*ASSIGNMENT*. Your answer should be only the lines below from the one with "# in particular" to the one with "with no side", repeated exactly, ends included.

*Saved entries*.
import Literature.NumberTheory.Rogawski1990.FinExplicitTransferFactorLocallyConstant   -- ★ p835283: `continuousOn_finExplicitDelta` (finite places)
import Literature.NumberTheory.Rogawski1990.ArchExplicitTransferFactorLocallyConstant  -- F3B: `continuousOn_archExplicitDelta`, `archKappaAt_eventually_eq_of_ne_zero` (archimedean)
import Literature.NumberTheory.Rogawski1990.ExplicitFactorProductFormulaGHRegularArch -- ★ (P-γ) p832705: `archKappaSignAt_rationalArch_eq_one_or_eq_neg_one_of_eval_ne_zero`; ★ `isUnit_eval_finCharpolyTwo_rationalComponent_of_eval_ne_zero`
import HarnessLib

/-!
# Rogawski's explicit transfer factors are continuous AT every `(G,H)`-regular matching pair WITHIN the matching locus — at every finite place and at `∞` —
# in particular at the localisations of print's rational singular pair `γ_H → γ₀ ∈ M` (Rogawski (1990) Prop. 8.1.3 p. 116, Prop. 8.2.1 (a) p. 118)

Topic `NumberTheory/Rogawski1990`; namespace `Literature.NumberTheory.Rogawski1990`.  THEOREMS ONLY (no definition, no named fact, no instance, no notation,
no `sorry`; net debt 0).  Cell `pub/hodgecm-mathlib`, F0∕P3a, topic T6 (#88 side, node D-G4 of `SIZING-S1prime` §2∕§7): the POINTWISE corollaries of ★
`continuousOn_finExplicitDelta` (finite `v`) and ★ `continuousOn_archExplicitDelta` (`∞`) in the shape a floor-1 proof of the singular κ-identities ((κ-loc),
(κ-arch) of `S1′`) reads them: continuity of `γ′ ↦ Δ(γ_H¹, γ′)` ALONG THE MATCHING PAIRS converging to a fixed `(G,H)`-regular matching pair, with no side
condition left at the limit point other than `χ_g(u)` a unit (finite `v`) ∕ non-vanishing signs (`∞`) — and both side conditions DISCHARGED at the
localisations of a RATIONAL matching pair `γ_H → γ` with `χ_g(u) ≠ 0` in `L` (print's `γ₀ ∈ M` with `γ_H = (e₁·1₂, e₂)`, `χ_g(e₂) = (e₂ − e₁)² ≠ 0`), by ★
`isUnit_eval_finCharpolyTwo_rationalComponent_of_eval_ne_zero` ((P-β)) and ★ `archKappaSignAt_rationalArch_eq_one_or_eq_neg_one_of_eval_ne_zero` ((P-γ)).
Mathlib-only footing; count-neutral for the books.

THE MATHEMATICS.  `ContinuousWithinAt f s x` depends only on the germ of `s` at `x` (Mathlib `continuousWithinAt_inter`): the loci of ★
`continuousOn_finExplicitDelta` ∕ ★ `continuousOn_archExplicitDelta` are the matching locus intersected with OPEN conditions (`χ_g(u)` a unit — units are open,
★ `isOpen_setOf_isUnit_localRing` ∕ ★ `isOpen_setOf_isUnit_mixedSpace`; `κ_w ≠ 0` — each `κ_w` is locally constant off its zero set, ★
`archKappaAt_eventually_eq_of_ne_zero`), so at a point satisfying them the factor is continuous within the bare matching locus.

* §1 (finite `v`) **`continuousWithinAt_finExplicitDelta_of_isUnit`**; rational: **`continuousWithinAt_finExplicitDelta_rationalComponent`**,
  `continuousWithinAt_finExplicitDelta_rationalComponent_toLocal`.
* §2 (`∞`) `continuousWithinAt_archExplicitDelta_of_forall_archKappaAt_ne_zero`, `continuousWithinAt_archCanonicalDelta_of_forall_archKappaAt_ne_zero`
  (pointwise forms of ★ `continuousOn_archExplicitDelta` with the sign hypotheses explicit — the hypothesis-discharging `…_of_isUnit_eval` form at a general
  local pair is F0P3a-p08's junction file, LEAD T6-48 (b)∕T6-49 boundary); rational:
  `isUnit_eval_archCharpolyTwo_rationalArch_of_eval_ne_zero`, `archKappaAt_rationalArch_ne_zero_of_eval_ne_zero`,
  **`continuousWithinAt_archExplicitDelta_rationalArch`**, **`continuousWithinAt_archCanonicalDelta_rationalArch`**.

HONEST LABEL: HC_CM is proved only modulo the printed citations (named inputs remaining 2) until rung 0 closes; this file proves none of them — it is the
transfer-factor half of the descent datum at print's singular pairs; the orbital-integral half (germs ∕ Harish-Chandra limit formulas) is untouched.

## References
* [Rogawski1990] J. D. Rogawski, *Automorphic Representations of Unitary Groups in Three Variables*, Ann. of Math. Stud. 123 (1990): Prop. 8.1.3 and its proof
  p. 116 (the transfer factor along `γ_H δ_t → γ_H`), Prop. 8.2.1 (a) p. 118 and the case `E∕F = ℂ∕ℝ` pp. 118–119, §4.9 p. 55, §14.6 p. 242, Lemma 14.5.2 (b)
  proof p. 238.
* [LanglandsShelstad1987] R. P. Langlands, D. Shelstad, *On the definition of transfer factors*, Math. Ann. 278 (1987), Lemma 4.1.A.
-/

set_option autoImplicit false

*OUTPUT BELOW*.
# in particular at the localisations of print's rational singular pair `γ_H → γ₀ ∈ M` (Rogawski (1990) Prop. 8.1.3 p. 116, Prop. 8.2.1 (a) p. 118)

Topic `NumberTheory/Rogawski1990`; namespace `Literature.NumberTheory.Rogawski1990`.  THEOREMS ONLY (no definition, no named fact, no instance, no notation,
no `sorry`; net debt 0).  Cell `pub/hodgecm-mathlib`, F0∕P3a, topic T6 (#88 side, node D-G4 of `SIZING-S1prime` §2∕§7): the POINTWISE corollaries of ★
`continuousOn_finExplicitDelta` (finite `v`) and ★ `continuousOn_archExplicitDelta` (`∞`) in the shape a floor-1 proof of the singular κ-identities ((κ-loc),
(κ-arch) of `S1′`) reads them: continuity of `γ′ ↦ Δ(γ_H¹, γ′)` ALONG THE MATCHING PAIRS converging to a fixed `(G,H)`-regular matching pair, with no side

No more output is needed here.